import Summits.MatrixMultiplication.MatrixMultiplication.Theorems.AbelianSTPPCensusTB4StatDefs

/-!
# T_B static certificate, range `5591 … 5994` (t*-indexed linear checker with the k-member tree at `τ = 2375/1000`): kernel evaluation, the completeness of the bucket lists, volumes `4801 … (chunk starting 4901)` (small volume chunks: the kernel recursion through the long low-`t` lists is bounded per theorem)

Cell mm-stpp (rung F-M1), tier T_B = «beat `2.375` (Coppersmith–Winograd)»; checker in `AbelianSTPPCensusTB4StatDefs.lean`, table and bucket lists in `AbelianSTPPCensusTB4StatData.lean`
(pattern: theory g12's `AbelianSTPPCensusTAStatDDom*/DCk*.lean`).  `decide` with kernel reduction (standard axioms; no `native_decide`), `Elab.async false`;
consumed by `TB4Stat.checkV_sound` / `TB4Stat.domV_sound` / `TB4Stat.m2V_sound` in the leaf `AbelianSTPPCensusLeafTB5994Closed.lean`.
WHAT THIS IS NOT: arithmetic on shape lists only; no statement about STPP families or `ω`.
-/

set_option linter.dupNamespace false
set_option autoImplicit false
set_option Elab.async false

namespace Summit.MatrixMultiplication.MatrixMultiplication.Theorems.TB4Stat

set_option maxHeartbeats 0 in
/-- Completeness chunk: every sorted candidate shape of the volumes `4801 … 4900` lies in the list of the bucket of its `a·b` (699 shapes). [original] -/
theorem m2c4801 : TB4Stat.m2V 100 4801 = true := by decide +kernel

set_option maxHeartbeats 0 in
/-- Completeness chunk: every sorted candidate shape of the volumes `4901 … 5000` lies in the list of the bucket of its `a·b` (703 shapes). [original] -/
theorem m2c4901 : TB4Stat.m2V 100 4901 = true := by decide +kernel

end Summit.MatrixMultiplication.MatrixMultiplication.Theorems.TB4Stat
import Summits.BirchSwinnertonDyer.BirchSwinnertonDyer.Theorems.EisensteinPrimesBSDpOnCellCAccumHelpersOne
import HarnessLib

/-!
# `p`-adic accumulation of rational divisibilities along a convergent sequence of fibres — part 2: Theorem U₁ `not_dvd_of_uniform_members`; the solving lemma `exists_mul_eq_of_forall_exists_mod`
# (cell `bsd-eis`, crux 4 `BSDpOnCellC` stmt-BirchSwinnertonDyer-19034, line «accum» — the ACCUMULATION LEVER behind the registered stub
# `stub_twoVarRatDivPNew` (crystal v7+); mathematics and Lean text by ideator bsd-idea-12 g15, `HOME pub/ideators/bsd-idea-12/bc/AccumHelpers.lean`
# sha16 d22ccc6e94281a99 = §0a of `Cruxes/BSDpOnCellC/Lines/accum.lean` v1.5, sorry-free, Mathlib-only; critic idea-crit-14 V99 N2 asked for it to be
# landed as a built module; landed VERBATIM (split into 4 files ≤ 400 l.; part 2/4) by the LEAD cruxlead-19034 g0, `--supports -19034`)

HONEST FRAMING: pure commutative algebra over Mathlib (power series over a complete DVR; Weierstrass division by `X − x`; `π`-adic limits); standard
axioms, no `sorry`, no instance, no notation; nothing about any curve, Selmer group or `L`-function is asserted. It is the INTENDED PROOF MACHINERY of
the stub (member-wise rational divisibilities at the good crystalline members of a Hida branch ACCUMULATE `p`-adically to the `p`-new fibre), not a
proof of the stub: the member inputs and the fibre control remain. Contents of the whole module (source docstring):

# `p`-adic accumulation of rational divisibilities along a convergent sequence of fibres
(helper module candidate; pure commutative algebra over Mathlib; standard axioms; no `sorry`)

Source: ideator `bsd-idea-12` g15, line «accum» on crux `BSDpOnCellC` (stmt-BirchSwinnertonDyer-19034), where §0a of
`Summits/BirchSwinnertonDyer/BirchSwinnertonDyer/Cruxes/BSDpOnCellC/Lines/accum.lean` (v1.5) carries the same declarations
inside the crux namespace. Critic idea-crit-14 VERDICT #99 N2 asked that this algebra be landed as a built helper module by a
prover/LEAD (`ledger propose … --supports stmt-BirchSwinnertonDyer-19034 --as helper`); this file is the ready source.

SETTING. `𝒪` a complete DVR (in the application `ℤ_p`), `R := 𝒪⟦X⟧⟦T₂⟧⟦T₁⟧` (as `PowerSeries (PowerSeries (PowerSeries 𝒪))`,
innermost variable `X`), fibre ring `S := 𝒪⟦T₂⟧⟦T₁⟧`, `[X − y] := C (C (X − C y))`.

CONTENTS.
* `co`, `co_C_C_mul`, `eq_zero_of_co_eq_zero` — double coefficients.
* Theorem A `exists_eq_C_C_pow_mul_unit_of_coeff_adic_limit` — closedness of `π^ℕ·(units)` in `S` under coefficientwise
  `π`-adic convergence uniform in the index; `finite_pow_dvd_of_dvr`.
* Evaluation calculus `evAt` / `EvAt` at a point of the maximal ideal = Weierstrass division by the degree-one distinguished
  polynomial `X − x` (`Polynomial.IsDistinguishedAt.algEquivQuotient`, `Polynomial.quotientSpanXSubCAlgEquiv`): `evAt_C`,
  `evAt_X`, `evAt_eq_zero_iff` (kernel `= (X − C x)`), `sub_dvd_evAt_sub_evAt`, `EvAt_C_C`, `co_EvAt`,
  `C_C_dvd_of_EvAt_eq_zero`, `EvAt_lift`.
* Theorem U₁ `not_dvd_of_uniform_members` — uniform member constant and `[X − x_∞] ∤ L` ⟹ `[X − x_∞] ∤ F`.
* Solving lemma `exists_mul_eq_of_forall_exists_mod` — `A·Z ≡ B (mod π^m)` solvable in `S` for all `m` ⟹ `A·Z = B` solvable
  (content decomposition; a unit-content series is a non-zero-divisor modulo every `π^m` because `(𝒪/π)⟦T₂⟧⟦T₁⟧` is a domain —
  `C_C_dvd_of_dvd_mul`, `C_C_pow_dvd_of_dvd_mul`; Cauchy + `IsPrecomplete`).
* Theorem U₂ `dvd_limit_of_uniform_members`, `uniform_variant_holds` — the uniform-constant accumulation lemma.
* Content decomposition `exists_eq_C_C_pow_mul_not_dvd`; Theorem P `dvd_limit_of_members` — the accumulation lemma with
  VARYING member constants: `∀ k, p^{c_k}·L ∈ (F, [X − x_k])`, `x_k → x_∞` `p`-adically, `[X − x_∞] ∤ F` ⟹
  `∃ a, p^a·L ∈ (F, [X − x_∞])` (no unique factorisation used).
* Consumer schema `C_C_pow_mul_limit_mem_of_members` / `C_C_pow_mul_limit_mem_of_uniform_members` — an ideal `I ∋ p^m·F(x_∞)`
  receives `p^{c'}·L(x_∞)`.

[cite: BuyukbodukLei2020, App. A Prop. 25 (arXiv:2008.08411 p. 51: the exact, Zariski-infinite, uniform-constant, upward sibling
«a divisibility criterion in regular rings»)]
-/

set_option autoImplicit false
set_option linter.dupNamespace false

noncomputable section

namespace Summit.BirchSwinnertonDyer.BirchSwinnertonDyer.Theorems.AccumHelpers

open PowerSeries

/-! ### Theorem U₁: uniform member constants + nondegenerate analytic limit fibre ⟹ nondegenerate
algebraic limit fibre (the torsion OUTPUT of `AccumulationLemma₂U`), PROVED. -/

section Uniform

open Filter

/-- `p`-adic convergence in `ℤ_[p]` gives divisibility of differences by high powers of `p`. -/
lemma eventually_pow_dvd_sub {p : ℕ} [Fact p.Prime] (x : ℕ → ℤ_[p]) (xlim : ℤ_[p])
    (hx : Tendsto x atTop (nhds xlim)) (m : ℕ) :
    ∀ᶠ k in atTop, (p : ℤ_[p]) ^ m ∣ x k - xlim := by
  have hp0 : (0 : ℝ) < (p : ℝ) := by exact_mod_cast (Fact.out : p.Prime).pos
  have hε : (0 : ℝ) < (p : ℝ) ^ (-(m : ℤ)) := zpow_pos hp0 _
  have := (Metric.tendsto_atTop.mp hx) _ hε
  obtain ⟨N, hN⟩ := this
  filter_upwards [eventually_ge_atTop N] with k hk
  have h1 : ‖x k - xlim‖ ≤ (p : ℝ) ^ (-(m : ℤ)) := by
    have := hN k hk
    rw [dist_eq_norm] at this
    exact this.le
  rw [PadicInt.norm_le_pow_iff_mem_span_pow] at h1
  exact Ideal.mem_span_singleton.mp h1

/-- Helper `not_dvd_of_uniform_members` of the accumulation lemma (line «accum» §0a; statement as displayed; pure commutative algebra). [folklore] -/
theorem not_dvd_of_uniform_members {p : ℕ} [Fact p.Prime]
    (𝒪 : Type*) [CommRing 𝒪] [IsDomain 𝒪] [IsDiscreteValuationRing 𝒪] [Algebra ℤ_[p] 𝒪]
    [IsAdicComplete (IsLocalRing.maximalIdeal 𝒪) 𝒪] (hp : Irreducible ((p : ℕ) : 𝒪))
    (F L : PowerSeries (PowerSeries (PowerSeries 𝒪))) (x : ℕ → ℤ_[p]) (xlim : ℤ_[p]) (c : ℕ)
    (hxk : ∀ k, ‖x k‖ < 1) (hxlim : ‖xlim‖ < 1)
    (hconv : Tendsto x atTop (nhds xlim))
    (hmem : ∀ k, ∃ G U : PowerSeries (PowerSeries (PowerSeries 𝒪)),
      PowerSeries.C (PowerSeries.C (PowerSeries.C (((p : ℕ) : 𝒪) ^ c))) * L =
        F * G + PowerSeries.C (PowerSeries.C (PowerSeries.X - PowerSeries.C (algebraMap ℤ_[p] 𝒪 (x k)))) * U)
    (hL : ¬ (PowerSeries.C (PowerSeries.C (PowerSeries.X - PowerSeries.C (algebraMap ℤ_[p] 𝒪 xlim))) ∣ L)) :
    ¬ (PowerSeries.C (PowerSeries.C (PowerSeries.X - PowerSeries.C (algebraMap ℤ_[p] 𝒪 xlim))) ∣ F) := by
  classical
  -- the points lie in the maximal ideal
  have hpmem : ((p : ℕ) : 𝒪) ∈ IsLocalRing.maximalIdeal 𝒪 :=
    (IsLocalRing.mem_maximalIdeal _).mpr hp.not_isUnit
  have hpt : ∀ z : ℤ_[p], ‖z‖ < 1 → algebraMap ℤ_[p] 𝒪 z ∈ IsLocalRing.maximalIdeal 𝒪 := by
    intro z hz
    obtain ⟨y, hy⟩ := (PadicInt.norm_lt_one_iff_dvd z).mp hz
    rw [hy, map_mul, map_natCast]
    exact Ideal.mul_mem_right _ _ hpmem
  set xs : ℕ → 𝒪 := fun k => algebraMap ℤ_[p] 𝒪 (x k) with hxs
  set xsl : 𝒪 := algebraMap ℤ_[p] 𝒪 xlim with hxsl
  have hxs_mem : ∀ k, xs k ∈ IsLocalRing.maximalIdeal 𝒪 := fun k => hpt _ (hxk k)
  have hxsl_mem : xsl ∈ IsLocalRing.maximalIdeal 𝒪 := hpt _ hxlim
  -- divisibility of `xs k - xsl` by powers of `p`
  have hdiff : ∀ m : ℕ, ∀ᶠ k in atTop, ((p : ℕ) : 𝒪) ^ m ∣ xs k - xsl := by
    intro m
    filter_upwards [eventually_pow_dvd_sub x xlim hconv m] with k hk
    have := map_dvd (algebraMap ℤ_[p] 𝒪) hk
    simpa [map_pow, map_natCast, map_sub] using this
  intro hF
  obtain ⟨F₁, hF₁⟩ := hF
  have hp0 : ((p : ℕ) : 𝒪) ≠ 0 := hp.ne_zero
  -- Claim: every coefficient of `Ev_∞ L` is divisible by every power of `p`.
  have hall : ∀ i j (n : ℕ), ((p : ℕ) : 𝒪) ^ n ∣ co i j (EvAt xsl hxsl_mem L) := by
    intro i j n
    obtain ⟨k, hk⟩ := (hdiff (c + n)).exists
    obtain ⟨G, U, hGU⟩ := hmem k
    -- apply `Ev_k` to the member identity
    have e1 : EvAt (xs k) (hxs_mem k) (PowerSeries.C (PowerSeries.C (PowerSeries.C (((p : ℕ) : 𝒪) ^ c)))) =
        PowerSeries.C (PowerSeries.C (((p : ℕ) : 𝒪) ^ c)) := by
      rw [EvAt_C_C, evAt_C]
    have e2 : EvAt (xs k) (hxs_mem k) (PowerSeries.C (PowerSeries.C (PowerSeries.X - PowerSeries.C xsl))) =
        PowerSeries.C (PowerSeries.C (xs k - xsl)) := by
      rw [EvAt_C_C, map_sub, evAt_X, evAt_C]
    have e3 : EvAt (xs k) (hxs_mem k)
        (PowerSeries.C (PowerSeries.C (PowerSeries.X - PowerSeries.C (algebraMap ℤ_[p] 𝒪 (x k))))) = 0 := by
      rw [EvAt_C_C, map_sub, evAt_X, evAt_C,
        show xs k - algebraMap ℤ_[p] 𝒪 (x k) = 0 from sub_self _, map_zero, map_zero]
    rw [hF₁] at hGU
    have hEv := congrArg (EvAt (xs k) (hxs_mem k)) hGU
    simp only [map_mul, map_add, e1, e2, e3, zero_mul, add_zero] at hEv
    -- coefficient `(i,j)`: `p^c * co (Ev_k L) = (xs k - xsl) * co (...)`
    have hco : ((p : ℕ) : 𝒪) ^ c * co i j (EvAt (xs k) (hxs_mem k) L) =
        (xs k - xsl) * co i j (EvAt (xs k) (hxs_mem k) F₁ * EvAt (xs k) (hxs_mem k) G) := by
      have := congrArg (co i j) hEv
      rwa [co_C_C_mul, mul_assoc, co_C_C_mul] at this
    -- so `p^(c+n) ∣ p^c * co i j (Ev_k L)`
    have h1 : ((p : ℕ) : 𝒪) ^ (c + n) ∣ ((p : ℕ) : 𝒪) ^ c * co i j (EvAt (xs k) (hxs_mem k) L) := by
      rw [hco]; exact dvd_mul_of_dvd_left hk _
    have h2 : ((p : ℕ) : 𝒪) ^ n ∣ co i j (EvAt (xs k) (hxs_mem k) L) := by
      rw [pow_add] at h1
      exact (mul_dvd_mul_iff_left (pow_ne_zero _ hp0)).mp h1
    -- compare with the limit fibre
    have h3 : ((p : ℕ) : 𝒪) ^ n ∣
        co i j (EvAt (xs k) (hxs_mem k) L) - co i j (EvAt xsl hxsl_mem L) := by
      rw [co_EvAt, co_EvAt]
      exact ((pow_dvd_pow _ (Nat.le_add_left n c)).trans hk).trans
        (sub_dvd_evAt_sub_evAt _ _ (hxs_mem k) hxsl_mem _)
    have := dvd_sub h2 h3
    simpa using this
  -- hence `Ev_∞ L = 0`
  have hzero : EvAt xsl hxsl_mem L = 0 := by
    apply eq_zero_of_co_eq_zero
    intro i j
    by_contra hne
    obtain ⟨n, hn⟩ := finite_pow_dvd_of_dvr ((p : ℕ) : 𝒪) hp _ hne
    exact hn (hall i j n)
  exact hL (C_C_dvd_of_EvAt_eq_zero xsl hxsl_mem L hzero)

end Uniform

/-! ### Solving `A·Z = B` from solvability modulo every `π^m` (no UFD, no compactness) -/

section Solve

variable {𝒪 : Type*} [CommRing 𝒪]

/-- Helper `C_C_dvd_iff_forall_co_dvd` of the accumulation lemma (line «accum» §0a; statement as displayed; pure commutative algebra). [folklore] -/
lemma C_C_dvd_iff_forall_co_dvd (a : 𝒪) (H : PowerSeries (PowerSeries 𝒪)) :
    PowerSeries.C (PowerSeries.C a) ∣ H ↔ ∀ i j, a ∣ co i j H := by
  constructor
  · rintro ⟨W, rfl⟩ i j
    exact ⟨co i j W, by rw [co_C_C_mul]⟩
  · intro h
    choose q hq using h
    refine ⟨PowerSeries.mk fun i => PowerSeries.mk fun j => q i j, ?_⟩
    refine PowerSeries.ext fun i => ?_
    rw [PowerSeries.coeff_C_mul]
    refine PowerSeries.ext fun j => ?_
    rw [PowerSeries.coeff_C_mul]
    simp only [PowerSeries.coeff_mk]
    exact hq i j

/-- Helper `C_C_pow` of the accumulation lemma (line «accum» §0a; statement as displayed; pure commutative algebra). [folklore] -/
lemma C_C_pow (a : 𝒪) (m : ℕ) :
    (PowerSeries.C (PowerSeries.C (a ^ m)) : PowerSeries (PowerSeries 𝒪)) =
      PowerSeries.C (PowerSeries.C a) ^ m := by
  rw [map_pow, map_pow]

────────────────────

Directions
In the listing above, find the line with "lemma C_C_dvd_iff_forall_co_dvd (a" and the line with "choose q hq using h"; output exactly those lines and all lines between them.

Task answer
lemma C_C_dvd_iff_forall_co_dvd (a : 𝒪) (H : PowerSeries (PowerSeries 𝒪)) :
    PowerSeries.C (PowerSeries.C a) ∣ H ↔ ∀ i j, a ∣ co i j H := by
  constructor
  · rintro ⟨W, rfl⟩ i j
    exact ⟨co i j W, by rw [co_C_C_mul]⟩
  · intro h
    choose q hq using h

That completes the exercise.